Data linkage is a problem which seems to come up in various applied machine learning problems. I have heard it mentioned in various data mining contexts, but it seems relatively less studied for systemic reasons.
A very simple version of the data linkage problem is a cross hospital patient record merge. Suppose a patient (John Doe) is admitted to a hospital (General Health), treated, and released. Later, John Doe is admitted to a second hospital (Health General), treated, and released. Given a large number of records of this sort, it becomes very tempting to try and predict the outcomes of treatments. This is reasonably straightforward as a machine learning problem if there is a shared unique identifier for John Doe used by General Health and Health General along with time stamps. We can merge the records and create examples of the form “Given symptoms and treatment, did the patient come back to a hospital within the next year?” These examples could be fed into a learning algorithm, and we could attempt to predict whether a return occurs.
The problem is that General Health and Health General don’t have any shared unique identifier for John Doe. Information is often mispelled (name misspellings are very common), mistyped, changed (people move), and simply not unique (how many people were born on your birthday?).
Although this is just one example, data linkage problems seem to be endemic to learning applications. There seem to be several solutions:
- Improved recording. Sometimes minor changes to what information is recorded can strongly disambiguate. For example, there is a big difference between recording the pages visited at a website versus tracking the sequence of pages visited. The essential thing to think about when designing the information to record is: How will I track the consequences of decisions?
- Two-stage learning. First predict which records should be linked, based upon a smaller dataset that is hand checked. Then, use your learned predictor to do the linkage, and then solve your real prediction problem. There are several pitfalls here.
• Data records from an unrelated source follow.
import Mathlib
import Summits.Ventures.PercRepro2.SevenKernel

/-!
# The twelve-edge Kronecker certificates on seven-vertex skeletons, cover part 86: the skeletons `cov171`, `cov172`
(blind cell PercRepro2, mine-2 g34; `SevenKernel.lean` carries the definitions; the bridge `SevenTyped.HCov_seven`
turns each certificate into (HCOV) on the skeleton for every weight vector)

THE ≤ 9-EDGE COVER: the skeletons `cov47 … cov181` extend the ≤ 8-edge cover `cov01 … cov46` (`SevenCover01–23.lean`) to
a greedy cover (mining/mine-2/code/g34/cover.c, rounds 47–181 of cover200.txt) of ALL residual seven-vertex marked graphs
with at most NINE edges — every labelled edge set of `K₇` in typer-1 g52's weighted residual `WReducedB` with `≤ 9`
edges (68 + 1,694 + 12,744; census res7.c, two codes) is, up to the root swap `a₁ ↔ a₂` and the swap of the unmarked
vertices `u ↔ w`, a subgraph of one of the 181.  Marks `(o, a₁, a₂, a₃, b) = (0, 1, 2, 3, 4)`, unmarked `u = 5`,
`w = 6`.  Census twin of every certificate: mining/mine-2/code/g34/typed7.c (exact axis-wise convolution): positive /
zero / maximum class sums in the docstrings, 0 negative on every skeleton.
-/

namespace Summit.Ventures.PercRepro2

namespace Seven

/-- **The cover skeleton `cov171`** (mask `351667` of `K₇`, cover round 171: 4 residual sets newly covered — 4 with nine edges):
the edges `oa₁ oa₂ ou ow a₁a₃ a₁b a₁w a₂a₃ a₂b a₂w a₃u bu`. -/
def cov171 : Fin 12 → Fin 7 × Fin 7 :=
  ![(0, 1), (0, 2), (0, 5), (0, 6), (1, 3), (1, 4), (1, 6), (2, 3), (2, 4), (2, 6), (3, 5), (4, 5)]

set_option maxRecDepth 100000 in
/-- **The certificate of `cov171`**: every typed three-copy class sum is `≥ 0`, by one `decide +kernel`
(twin: 357,643 positive class sums, 16,419,573 zeros, maximum 7,516, 0 negative). -/
theorem cert_cov171 : Cert cov171 := by
  unfold Cert
  decide +kernel

/-- **The cover skeleton `cov172`** (mask `454307` of `K₇`, cover round 172: 4 residual sets newly covered — 4 with nine edges):
the edges `oa₁ oa₂ ow a₁a₃ a₁u a₁w a₂a₃ a₂u a₂w a₃b a₃w bu`. -/
def cov172 : Fin 12 → Fin 7 × Fin 7 :=
  ![(0, 1), (0, 2), (0, 6), (1, 3), (1, 5), (1, 6), (2, 3), (2, 5), (2, 6), (3, 4), (3, 6), (4, 5)]

set_option maxRecDepth 100000 in
/-- **The certificate of `cov172`**: every typed three-copy class sum is `≥ 0`, by one `decide +kernel`
(twin: 123,552 positive class sums, 16,653,664 zeros, maximum 3,120, 0 negative). -/
theorem cert_cov172 : Cert cov172 := by
  unfold Cert
  decide +kernel

end Seven

end Summit.Ventures.PercRepro2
- Rarity problems. Links are typically much more rare than nonlinks. The training process needs to take this into account by properly representing the scarcity of nonlinks.
- Information interfaces. A prediction of “link” or “no link” is too scarce an information source in an inherently noisy environment. Instead, a probability of link may need to be estimated.
- Two stage estimation. A common approach to improving performance is turning a double approximation (given x predict y, given y predict z) into a single approximation (given x predict z). A method for achieving single approximation here is tricky because we have ancillary information about the intermediate prediction.
- Customized algorithms. The Bayesian approach of “specify a prior, then use Bayes law to get a posterior, then predict with the posterior” is attractive here because we often have strong prior beliefs about at least the linkage portion of the problem.
The data linkage problem also makes very clear the tension between privacy and machine learning. For example, being able to cross index hospital cases might yield a large jump in our ability to predict outcomes, which might suggest improved treatments (it is only a weak suggestion that must be verified—we must be very careful about applying a predictor to an input distribution it did not learn with respect to). And yet, linking records can result in unexpectedly large pools of information on individuals. Furthermore explicitly sensitive information (like credit card numbers) might easily be the most useful bit of information for linkage.